Last month's horrifying mass shooting in Newtown, Conn., which claimed the lives of 20 six- and seven-year-olds, has necessitated "immediate, urgent action," Biden added.

The massacre of those Grade One pupils with a legally purchased, high-powered rifle has affected Americans "in a way like nothing I've seen in my career," he said.

Colin Goddard, who was shot four times in the 2007 Virginia Tech massacre, was among those meeting with Biden on Wednesday.

"My job is to represent the voice of the overwhelming majority of Americans ... that want some comprehensive, common-sense changes to our gun policy," said Goddard, who now works for the Brady Campaign to Prevent Gun Violence.

In the wake of Biden's warning, however, gun rights activists still have reason to breathe easy — there's scant action available to the Obama administration without Congress.

Obama and Democrats are pushing for the reinstatement of an assault weapons ban.

The White House would also like to see measures that include mandating universal background checks for firearm buyers, tracking the movement and sale of weapons through a national database, beefing up mental health checks and toughening penalties for carrying guns near schools or giving them to minors.

For almost all of those measures, the president needs lawmakers behind him.

Executive orders would only allow Obama to make changes to federal mental health programs and to modernize gun-tracking efforts by the Bureau of Alcohol, Tobacco, Firearms and Explosives.

He might also be able to push through initiatives to track the mental illness histories of gun-owners and to implement more information-sharing between and state and local law enforcement agencies.

On Thursday, Biden meets with representatives of the powerful National Rifle Association, the country's biggest gun rights lobby.

The NRA's deep pockets have long served to persuade members of Congress to oppose gun control bills.

Earlier this week, Gabrielle Giffords, the former Arizona congresswoman shot in the head by a would-be assassin two years ago, unveiled a new group aimed at countering the NRA.

Obama hopes to announce his administration's gun reform measures shortly after his inauguration on Jan. 21.

The inaugural weekend festivities might be disrupted by a coalition of conservative and gun-rights groups organizing a "Gun Appreciation Day" on the weekend of the inauguration.
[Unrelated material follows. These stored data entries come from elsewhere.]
import Literature.NumberTheory.Sieve.SmoothSharpMinorArcs
import Literature.NumberTheory.Sieve.SmoothTernaryHolderMult
import HarnessLib

/-!
# Minor arcs for sharp box-masked ternary friable trilinear forms (power denominators, multiplicity)

Topic `Literature/NumberTheory/Sieve`; a PROVED file ([Harper2016, Theorem 2 and §5, Proposition 5],
packaged).  The minor-arc part of the circle method for friable solutions of `d₁n₁ ± d₂n₂ = d₃n₃` with
`n₁, n₂` arbitrary bounded masks of `S(x₁,y)`, `S(x₂,y)` (e.g. class- and box-indicators) and `n₃` in a
SHARP BOX `S(X₃,y) ∖ S(X₃',y)` possibly restricted to a parity class, sampled at `N₀ = g₁N₁ = g₂N₂` points
with dilations `d₁ = g₁d₁'`, `d₂ = g₂d₂'` (multiplicities `g₁, g₂`, as in
`ternary_holder_restriction_mult_of_eq`) and `d₃ ≥ 1` coprime to `N₀`, in the polylog regime
`y = ⌊(log x)^{100000}⌋`, all scales in `[x/(log x)^B, x]`, and denominator bound `R ≤ x^{1/10}`
(`SharpMinor.sharp_ternary_minor`):

`∑_{r minor} |V₁(d₁r/N₀)| |V₂(d₂r/N₀)| |V₃(d₃r/N₀)| ≤ C (log x)^{38} (d₃(log x)^B/R)^{49/200}`
`(g₁(1+N₁/x₁))^{2/5} (g₂(1+N₂/x₂))^{2/5} (1+N₀/X₃)^{1/5} 𝓟(x₁) 𝓟(x₂) 𝓟(X₃)`,

`𝓟(Z) = Z^{α(Z,y)} ζ(α(Z,y),y)/√φ₂(α(Z,y),y)`: Hölder–restriction (`SmoothTernaryHolderMult`) with the
supremum of the third factor from `SmoothSharpMinorArcs` (`S₃ = C₁(log x)^{28}(d₃(log x)^B/R)^{49/100}𝓟(X₃)`).
With `R` a small power of `x` the factor `(d₃(log x)^B/R)^{49/200}` is a power saving.

## References

* A. J. Harper, *Minor arcs, mean values, and restriction theory for exponential sums over smooth numbers*,
  Compositio Math. 152 (2016) 1121–1158, Theorem 2 and §5, Proposition 5 [Harper2016].
-/

noncomputable section

open Finset Filter Real
open scoped FourierTransform

namespace Literature.NumberTheory.Sieve

namespace SharpMinor

/-- A box-and-class indicator is a mask of modulus `≤ 1`, and the masked full sum is the box sum. [folklore] -/
theorem sum_indicator_mul_eq {S A : Finset ℕ} (hA : A ⊆ S) (f : ℕ → ℂ) :
    ∑ n ∈ S, (if n ∈ A then (1 : ℂ) else 0) * f n = ∑ n ∈ A, f n := by
  classical
  simp_rw [ite_mul, one_mul, zero_mul]
  rw [Finset.sum_ite_mem, Finset.inter_eq_right.2 hA]

/-- `(log x₁ log x₂ log x₃)^8 ≤ L^{24}` when `0 ≤ log x_i ≤ L`. [folklore] -/
theorem log_prod_pow_le {a b c L : ℝ} (ha : 0 ≤ a) (hb : 0 ≤ b) (hc : 0 ≤ c) (haL : a ≤ L) (hbL : b ≤ L)
    (hcL : c ≤ L) : (a * b * c) ^ (8 : ℕ) ≤ L ^ 24 := by
  have hL : 0 ≤ L := ha.trans haL
  have h : a * b * c ≤ L ^ 3 := by
    calc a * b * c ≤ L * L * L := by gcongr
      _ = L ^ 3 := by ring
  calc (a * b * c) ^ (8 : ℕ) ≤ (L ^ 3) ^ 8 := pow_le_pow_left₀ (by positivity) h 8
    _ = L ^ 24 := by rw [← pow_mul]

/-- `𝓟^{1/2} (C₁ L^{28} F 𝓟)^{1/2} = √C₁ L^{14} F^{1/2} 𝓟` for `C₁, L, F, 𝓟 ≥ 0`, with `F = t^{49/100}`,
`F^{1/2} = t^{49/200}`. [folklore] -/
theorem sqrt_saving_eq {C₁ L t P : ℝ} (hC₁ : 0 ≤ C₁) (hL : 0 ≤ L) (ht : 0 ≤ t) (hP : 0 ≤ P) :
    P ^ (1 / 2 : ℝ) * (C₁ * L ^ 28 * t ^ (49 / 100 : ℝ) * P) ^ (1 / 2 : ℝ) =
      Real.sqrt C₁ * L ^ 14 * t ^ (49 / 200 : ℝ) * P := by
  have hF : 0 ≤ t ^ (49 / 100 : ℝ) := Real.rpow_nonneg ht _
  have hL28 : 0 ≤ L ^ 28 := pow_nonneg hL _
  rw [Real.mul_rpow (by positivity) hP, Real.mul_rpow (by positivity) hF, Real.mul_rpow hC₁ hL28,
    ← Real.rpow_mul ht, Real.sqrt_eq_rpow,
    show L ^ 28 = (L ^ 14) ^ 2 by rw [← pow_mul],
    show ((L ^ 14) ^ 2) ^ (1 / 2 : ℝ) = L ^ 14 by
      rw [show (1 / 2 : ℝ) = ((2 : ℕ) : ℝ)⁻¹ by norm_num,
        Real.pow_rpow_inv_natCast (pow_nonneg hL _) (by norm_num)]]
  have hPP : P ^ (1 / 2 : ℝ) * P ^ (1 / 2 : ℝ) = P := by
    rw [← Real.rpow_add' hP (by norm_num)]; norm_num
  calc P ^ (1 / 2 : ℝ) * (C₁ ^ (1 / 2 : ℝ) * L ^ 14 * t ^ (49 / 100 * (1 / 2 : ℝ)) * P ^ (1 / 2 : ℝ))
      = C₁ ^ (1 / 2 : ℝ) * L ^ 14 * t ^ (49 / 100 * (1 / 2 : ℝ)) * (P ^ (1 / 2 : ℝ) * P ^ (1 / 2 : ℝ)) := by
        ring
    _ = _ := by rw [hPP]; norm_num

set_option maxHeartbeats 1600000 in
-- a long assembly with a large context
/-- **Minor arcs for SHARP box-masked ternary friable trilinear forms (power denominators, multiplicity).**
For every `B` there is `C` such that for all large `x` (`L = log x`, `y = ⌊L^{100000}⌋`,
`𝓟(Z) = Z^{α(Z,y)} ζ(α(Z,y),y)/√φ₂(α(Z,y),y)`): for all scales `x₁, x₂ ∈ [x/L^B, x]`, every third box
`x/L^B ≤ X₃' ≤ X₃ ≤ x` with an optional parity class (`m ∈ {1,2}`, class `c`), sample moduli
`N₀ = g₁N₁ = g₂N₂ ≥ 1`, dilations `d₁ = g₁d₁'`, `d₂ = g₂d₂'`, `d₃ ≥ 1` with `(d₁',N₁) = (d₂',N₂) = (d₃,N₀) = 1`,
masks `|a₁|, |a₂| ≤ 1`, denominator bounds `4d₃L^B ≤ R ≤ x^{1/10}`, and every set `T ⊆ [0, N₀)` of MINOR
sample points (`|r/N₀ − a/q| > R/x` for all `1 ≤ q ≤ R`, `a ∈ ℤ`):
`∑_{r ∈ T} |V₁(d₁r/N₀)| |V₂(d₂r/N₀)| |∑_{n ∈ S(X₃)∖S(X₃'), n ≡ c (m)} e(n d₃ r/N₀)|`
`≤ C L^{38} (d₃L^B/R)^{49/200} (g₁(1+N₁/x₁))^{2/5} (g₂(1+N₂/x₂))^{2/5} (1+N₀/X₃)^{1/5} 𝓟(x₁) 𝓟(x₂) 𝓟(X₃)`,
`V_i(θ) = ∑_{n ∈ S(x_i,y)} a_i(n) e(nθ)`.  Proof: `ternary_holder_restriction_mult_of_eq` (Hölder
`(5/2,5/2,5)` + oversampled restriction, [Harper2016, Thm 2]) at the real scales `x₁, x₂, X₃` (regime facts
from `polylog_regime_real_scales`) with the box-and-class indicator as third mask and
`S₃ = C₁ L^{28} (d₃L^B/R)^{49/100} 𝓟(X₃)` from `norm_boxExpSum_filter_le_of_minor` (Proposition 5);
`𝓟(X₃)^{1/2} S₃^{1/2} = √C₁ L^{14} (d₃L^B/R)^{49/200} 𝓟(X₃)` and `(log x₁ log x₂ log X₃)^8 ≤ L^{24}`.
[cite: Harper2016, Theorem 2 and §5, Proposition 5] -/
theorem sharp_ternary_minor (B : ℕ) :
    ∃ C : ℝ, 0 < C ∧ ∀ᶠ x : ℝ in atTop, ∀ (x₁ x₂ X₃ X₃' : ℝ),
      x / Real.log x ^ B ≤ x₁ → x₁ ≤ x → x / Real.log x ^ B ≤ x₂ → x₂ ≤ x →
      x / Real.log x ^ B ≤ X₃' → X₃' ≤ X₃ → X₃ ≤ x →
      ∀ (N₀ : ℕ), 1 ≤ N₀ → ∀ (g₁ N₁ g₂ N₂ : ℕ), N₀ = g₁ * N₁ → N₀ = g₂ * N₂ →
      ∀ (d₁ d₁' d₂ d₂' d₃ : ℤ), d₁ = g₁ * d₁' → IsCoprime d₁' (N₁ : ℤ) → d₂ = g₂ * d₂' →
      IsCoprime d₂' (N₂ : ℤ) → IsCoprime d₃ (N₀ : ℤ) → 1 ≤ d₃ →
      ∀ (a₁ a₂ : ℕ → ℂ), (∀ n, ‖a₁ n‖ ≤ 1) → (∀ n, ‖a₂ n‖ ≤ 1) →
      ∀ (m c : ℕ), (m = 1 ∨ m = 2) →
      ∀ R : ℝ, 4 * (d₃ : ℝ) * Real.log x ^ B ≤ R → R ≤ x ^ (1 / 10 : ℝ) →
      ∀ (T : Finset ℕ), T ⊆ Finset.range N₀ →
      (∀ r ∈ T, ∀ q : ℕ, 1 ≤ q → (q : ℝ) ≤ R → ∀ a : ℤ, R / x < |(r : ℝ) / N₀ - a / q|) →
        ∑ r ∈ T,
          ‖∑ n ∈ Nat.smoothNumbersUpTo ⌊x₁⌋₊ (⌊Real.log x ^ 100000⌋₊ + 1),
              a₁ n * (𝐞 ((n : ℝ) * ((d₁ * r : ℝ) / N₀)) : ℂ)‖ *
          ‖∑ n ∈ Nat.smoothNumbersUpTo ⌊x₂⌋₊ (⌊Real.log x ^ 100000⌋₊ + 1),
              a₂ n * (𝐞 ((n : ℝ) * ((d₂ * r : ℝ) / N₀)) : ℂ)‖ *
          ‖∑ n ∈ (Nat.smoothNumbersUpTo ⌊X₃⌋₊ (⌊Real.log x ^ 100000⌋₊ + 1) \
                Nat.smoothNumbersUpTo ⌊X₃'⌋₊ (⌊Real.log x ^ 100000⌋₊ + 1)).filter (fun n => n ≡ c [MOD m]),
              (𝐞 ((n : ℝ) * ((d₃ * r : ℝ) / N₀)) : ℂ)‖ ≤
        C * Real.log x ^ 38 * ((d₃ : ℝ) * Real.log x ^ B / R) ^ (49 / 200 : ℝ) *
          ((g₁ : ℝ) * (1 + (N₁ : ℝ) / x₁)) ^ (2 / 5 : ℝ) * ((g₂ : ℝ) * (1 + (N₂ : ℝ) / x₂)) ^ (2 / 5 : ℝ) *
          (1 + (N₀ : ℝ) / X₃) ^ (1 / 5 : ℝ) *
          (x₁ ^ saddlePoint x₁ ⌊Real.log x ^ 100000⌋₊ *
            (smoothZeta (saddlePoint x₁ ⌊Real.log x ^ 100000⌋₊) ⌊Real.log x ^ 100000⌋₊ /
              Real.sqrt (saddlePhi₂ (saddlePoint x₁ ⌊Real.log x ^ 100000⌋₊) ⌊Real.log x ^ 100000⌋₊))) *
          (x₂ ^ saddlePoint x₂ ⌊Real.log x ^ 100000⌋₊ *
            (smoothZeta (saddlePoint x₂ ⌊Real.log x ^ 100000⌋₊) ⌊Real.log x ^ 100000⌋₊ /
              Real.sqrt (saddlePhi₂ (saddlePoint x₂ ⌊Real.log x ^ 100000⌋₊) ⌊Real.log x ^ 100000⌋₊))) *
          (X₃ ^ saddlePoint X₃ ⌊Real.log x ^ 100000⌋₊ *
            (smoothZeta (saddlePoint X₃ ⌊Real.log x ^ 100000⌋₊) ⌊Real.log x ^ 100000⌋₊ /
              Real.sqrt (saddlePhi₂ (saddlePoint X₃ ⌊Real.log x ^ 100000⌋₊) ⌊Real.log x ^ 100000⌋₊))) := by
  classical
  obtain ⟨C₁, hC₁, hM⟩ := norm_boxExpSum_filter_le_of_minor B
  obtain ⟨C₂, x₀, hC₂, hT⟩ := ternary_holder_restriction_mult_of_eq
  refine ⟨C₂ * Real.sqrt C₁, mul_pos hC₂ (Real.sqrt_pos.2 hC₁), ?_⟩
  filter_upwards [hM, polylog_regime_real_scales (max x₀ 1), polylog_regime_basic,
    SmoothArcs.eventually_log_pow_le_mul_rpow B (s := 1 / 2) (c := 1) (by norm_num) (by norm_num)]
    with x hMx hreg hbasic hE₁ x₁ x₂ X₃ X₃' hx₁ hx₁x hx₂ hx₂x hX₃' hX₃'X hX₃x N₀ hN₀ g₁ N₁ g₂ N₂ hgN₁ hgN₂
    d₁ d₁' d₂ d₂' d₃ hd₁ hd₁' hd₂ hd₂' hd₃ hd₃1 a₁ a₂ ha₁ ha₂ m c hm R hR hRx T hTN hminor
  obtain ⟨hx1, hL2, -, -, -, -, -, -, -, -, -⟩ := hbasic
  set L : ℝ := Real.log x with hL
  set y : ℕ := ⌊L ^ 100000⌋₊ with hy
  have hx0 : 0 < x := by linarith
  have hL0 : 0 < L := by linarith
  have hLB0 : 0 < L ^ B := by positivity
  -- the scales are at least `√x`
  have hxx : x ^ (1 / 2 : ℝ) * x ^ (1 / 2 : ℝ) = x := by rw [← Real.rpow_add hx0]; norm_num
  have hE₁' : x ^ (1 / 2 : ℝ) ≤ x / L ^ B := by
    rw [le_div_iff₀ hLB0]
    calc x ^ (1 / 2 : ℝ) * L ^ B ≤ x ^ (1 / 2 : ℝ) * (1 * x ^ (1 / 2 : ℝ)) := by gcongr
      _ = x := by rw [one_mul, hxx]
  obtain ⟨hz₁, h8₁, h6₁, h200₁, hα₁, hΨ₁, -, -⟩ := hreg x₁ (hE₁'.trans hx₁) hx₁x
  obtain ⟨hz₂, h8₂, h6₂, h200₂, hα₂, hΨ₂, -, -⟩ := hreg x₂ (hE₁'.trans hx₂) hx₂x
  obtain ⟨hz₃, h8₃, h6₃, h200₃, hα₃, hΨ₃, -, -⟩ := hreg X₃ (hE₁'.trans (hX₃'.trans hX₃'X)) hX₃x
  rw [max_le_iff] at hz₁ hz₂ hz₃
  have hx₁0 : 0 < x₁ := by linarith [hz₁.2]
  have hx₂0 : 0 < x₂ := by linarith [hz₂.2]
  have hX₃0 : 0 < X₃ := by linarith [hz₃.2]
  -- the third mask: indicator of the box-and-class set `A`
  set A : Finset ℕ := (Nat.smoothNumbersUpTo ⌊X₃⌋₊ (y + 1) \ Nat.smoothNumbersUpTo ⌊X₃'⌋₊ (y + 1)).filter
    (fun n => n ≡ c [MOD m]) with hA
  have hAS : A ⊆ Nat.smoothNumbersUpTo ⌊X₃⌋₊ (y + 1) :=
    (Finset.filter_subset _ _).trans Finset.sdiff_subset
  set a₃ : ℕ → ℂ := fun n => if n ∈ A then (1 : ℂ) else 0 with ha₃
  have ha₃1 : ∀ n, ‖a₃ n‖ ≤ 1 := by
    intro n
    simp only [ha₃]
    split_ifs <;> simp
  have hident : ∀ θ : ℝ, ∑ n ∈ Nat.smoothNumbersUpTo ⌊X₃⌋₊ (y + 1), a₃ n * (𝐞 ((n : ℝ) * θ) : ℂ) =
      ∑ n ∈ A, (𝐞 ((n : ℝ) * θ) : ℂ) := fun θ => sum_indicator_mul_eq hAS _
  -- the dilation as a natural number and the pointwise bound `S₃`
  have hd₃0 : 0 ≤ d₃ := by omega
  have hdnat : ((d₃.toNat : ℕ) : ℝ) = (d₃ : ℝ) := by
    have h : ((d₃.toNat : ℕ) : ℤ) = d₃ := Int.toNat_of_nonneg hd₃0
    exact_mod_cast congrArg (fun z : ℤ => (z : ℝ)) h
  have hd₃1' : 1 ≤ d₃.toNat := by omega
  set P₃ : ℝ := X₃ ^ saddlePoint X₃ y *
    (smoothZeta (saddlePoint X₃ y) y / Real.sqrt (saddlePhi₂ (saddlePoint X₃ y) y)) with hP₃
  have hP₃0 : 0 ≤ P₃ := by
    have : 0 < smoothZeta (saddlePoint X₃ y) y := smoothZeta_pos (by linarith)
    positivity
  set t : ℝ := (d₃ : ℝ) * L ^ B / R with ht
  have hd₃r : (1 : ℝ) ≤ d₃ := by exact_mod_cast hd₃1
  have hR0 : 0 < R := lt_of_lt_of_le (by positivity) hR
  have ht0 : 0 ≤ t := by positivity
  set S₃ : ℝ := C₁ * L ^ 28 * t ^ (49 / 100 : ℝ) * P₃ with hS₃
  have hS₃0 : 0 ≤ S₃ := by positivity
  have hsup : ∀ r ∈ T, ‖∑ n ∈ Nat.smoothNumbersUpTo ⌊X₃⌋₊ (y + 1),
      a₃ n * (𝐞 ((n : ℝ) * ((d₃ * r : ℝ) / N₀)) : ℂ)‖ ≤ S₃ := by
    intro r hr
    rw [hident]
    have key := hMx X₃ X₃' hX₃' hX₃'X hX₃x d₃.toNat hd₃1' R (by rw [hdnat]; exact hR) hRx ((r : ℝ) / N₀)
      (hminor r hr) m c hm
    have hph : ∀ n : ℕ, (n : ℝ) * (((d₃.toNat : ℕ) : ℝ) * ((r : ℝ) / N₀)) = (n : ℝ) * ((d₃ * r : ℝ) / N₀) := by
      intro n; rw [hdnat]; ring
    simp only [hph] at key
    rw [hdnat] at key
    exact key
  -- Hölder–restriction with multiplicity
  have hmain := hT y x₁ x₂ X₃ hz₁.1 h8₁ h6₁ h200₁ hα₁ hΨ₁ hz₂.1 h8₂ h6₂ h200₂ hα₂ hΨ₂ hz₃.1 h8₃ h6₃ h200₃ hα₃
    hΨ₃ N₀ hN₀ g₁ N₁ g₂ N₂ hgN₁ hgN₂ d₁ d₁' d₂ d₂' d₃ hd₁ hd₁' hd₂ hd₂' hd₃ a₁ a₂ a₃ ha₁ ha₂ ha₃1 T hTN S₃
    hS₃0 hsup
  simp only [hident] at hmain
  refine hmain.trans ?_
  -- ### bookkeeping of the right-hand side
  have hP0 : ∀ Z : ℝ, 0 < Z → 1 - 1 / 10000 ≤ saddlePoint Z y →
      0 ≤ Z ^ saddlePoint Z y * (smoothZeta (saddlePoint Z y) y / Real.sqrt (saddlePhi₂ (saddlePoint Z y) y)) := by
    intro Z hZ hα
    have : 0 < smoothZeta (saddlePoint Z y) y := smoothZeta_pos (by linarith)
    positivity
  have hlog1 : ∀ {Z : ℝ}, 1 ≤ Z → Z ≤ x → 0 ≤ Real.log Z ∧ Real.log Z ≤ L := fun hZ hZx =>
    ⟨Real.log_nonneg hZ, Real.log_le_log (by linarith) hZx⟩
  obtain ⟨hl₁0, hl₁⟩ := hlog1 hz₁.2 hx₁x
  obtain ⟨hl₂0, hl₂⟩ := hlog1 hz₂.2 hx₂x
  obtain ⟨hl₃0, hl₃⟩ := hlog1 hz₃.2 hX₃x
  have hlog8 := log_prod_pow_le hl₁0 hl₂0 hl₃0 hl₁ hl₂ hl₃
  have hsq : P₃ ^ (1 / 2 : ℝ) * S₃ ^ (1 / 2 : ℝ) = Real.sqrt C₁ * L ^ 14 * t ^ (49 / 200 : ℝ) * P₃ :=
    sqrt_saving_eq hC₁.le hL0.le ht0 hP₃0
  set O₁ : ℝ := ((g₁ : ℝ) * (1 + (N₁ : ℝ) / x₁)) ^ (2 / 5 : ℝ) with hO₁
  set O₂ : ℝ := ((g₂ : ℝ) * (1 + (N₂ : ℝ) / x₂)) ^ (2 / 5 : ℝ) with hO₂
  set O₃ : ℝ := (1 + (N₀ : ℝ) / X₃) ^ (1 / 5 : ℝ) with hO₃
  set P₁ : ℝ := x₁ ^ saddlePoint x₁ y *
    (smoothZeta (saddlePoint x₁ y) y / Real.sqrt (saddlePhi₂ (saddlePoint x₁ y) y)) with hP₁
  set P₂ : ℝ := x₂ ^ saddlePoint x₂ y *
    (smoothZeta (saddlePoint x₂ y) y / Real.sqrt (saddlePhi₂ (saddlePoint x₂ y) y)) with hP₂
  have hrest : 0 ≤ O₁ * O₂ * O₃ * P₁ * P₂ * (Real.sqrt C₁ * L ^ 14 * t ^ (49 / 200 : ℝ) * P₃) := by
    have := hP0 x₁ hx₁0 hα₁
    have := hP0 x₂ hx₂0 hα₂
    positivity
  calc C₂ * (Real.log x₁ * Real.log x₂ * Real.log X₃) ^ (8 : ℕ) * O₁ * O₂ * O₃ * P₁ * P₂ *
        P₃ ^ (1 / 2 : ℝ) * S₃ ^ (1 / 2 : ℝ)
      = C₂ * (Real.log x₁ * Real.log x₂ * Real.log X₃) ^ (8 : ℕ) *
          (O₁ * O₂ * O₃ * P₁ * P₂ * (P₃ ^ (1 / 2 : ℝ) * S₃ ^ (1 / 2 : ℝ))) := by ring
    _ = C₂ * (Real.log x₁ * Real.log x₂ * Real.log X₃) ^ (8 : ℕ) *
          (O₁ * O₂ * O₃ * P₁ * P₂ * (Real.sqrt C₁ * L ^ 14 * t ^ (49 / 200 : ℝ) * P₃)) := by rw [hsq]
    _ ≤ C₂ * L ^ 24 * (O₁ * O₂ * O₃ * P₁ * P₂ * (Real.sqrt C₁ * L ^ 14 * t ^ (49 / 200 : ℝ) * P₃)) := by
        apply mul_le_mul_of_nonneg_right _ hrest
        exact mul_le_mul_of_nonneg_left hlog8 hC₂.le
    _ = C₂ * Real.sqrt C₁ * L ^ 38 * t ^ (49 / 200 : ℝ) * O₁ * O₂ * O₃ * P₁ * P₂ * P₃ := by ring

end SharpMinor

end Literature.NumberTheory.Sieve

end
The group is calling on people to visit gun stores, gun ranges and gun shows with U.S. flags and "Hands off my gun" signs.

A longtime advocate of gun control himself during his three decades as a senator, Biden's remarks on Wednesday set off an immediate firestorm among gun rights activists, with the right-wing Drudge Report even comparing Obama to Adolf Hitler and Joseph Stalin.

Gun rights advocates often assert that Nazi Germany banned guns before embarking upon the Second World War and the Holocaust. Several of them have made the allegation while appearing on various news shows in the aftermath of the Newtown shooting.

But in fact, Hitler loosened gun laws in 1938 so that German citizens —although not Jews or supposed enemies of the state — could buy handguns with simple hunters' permits.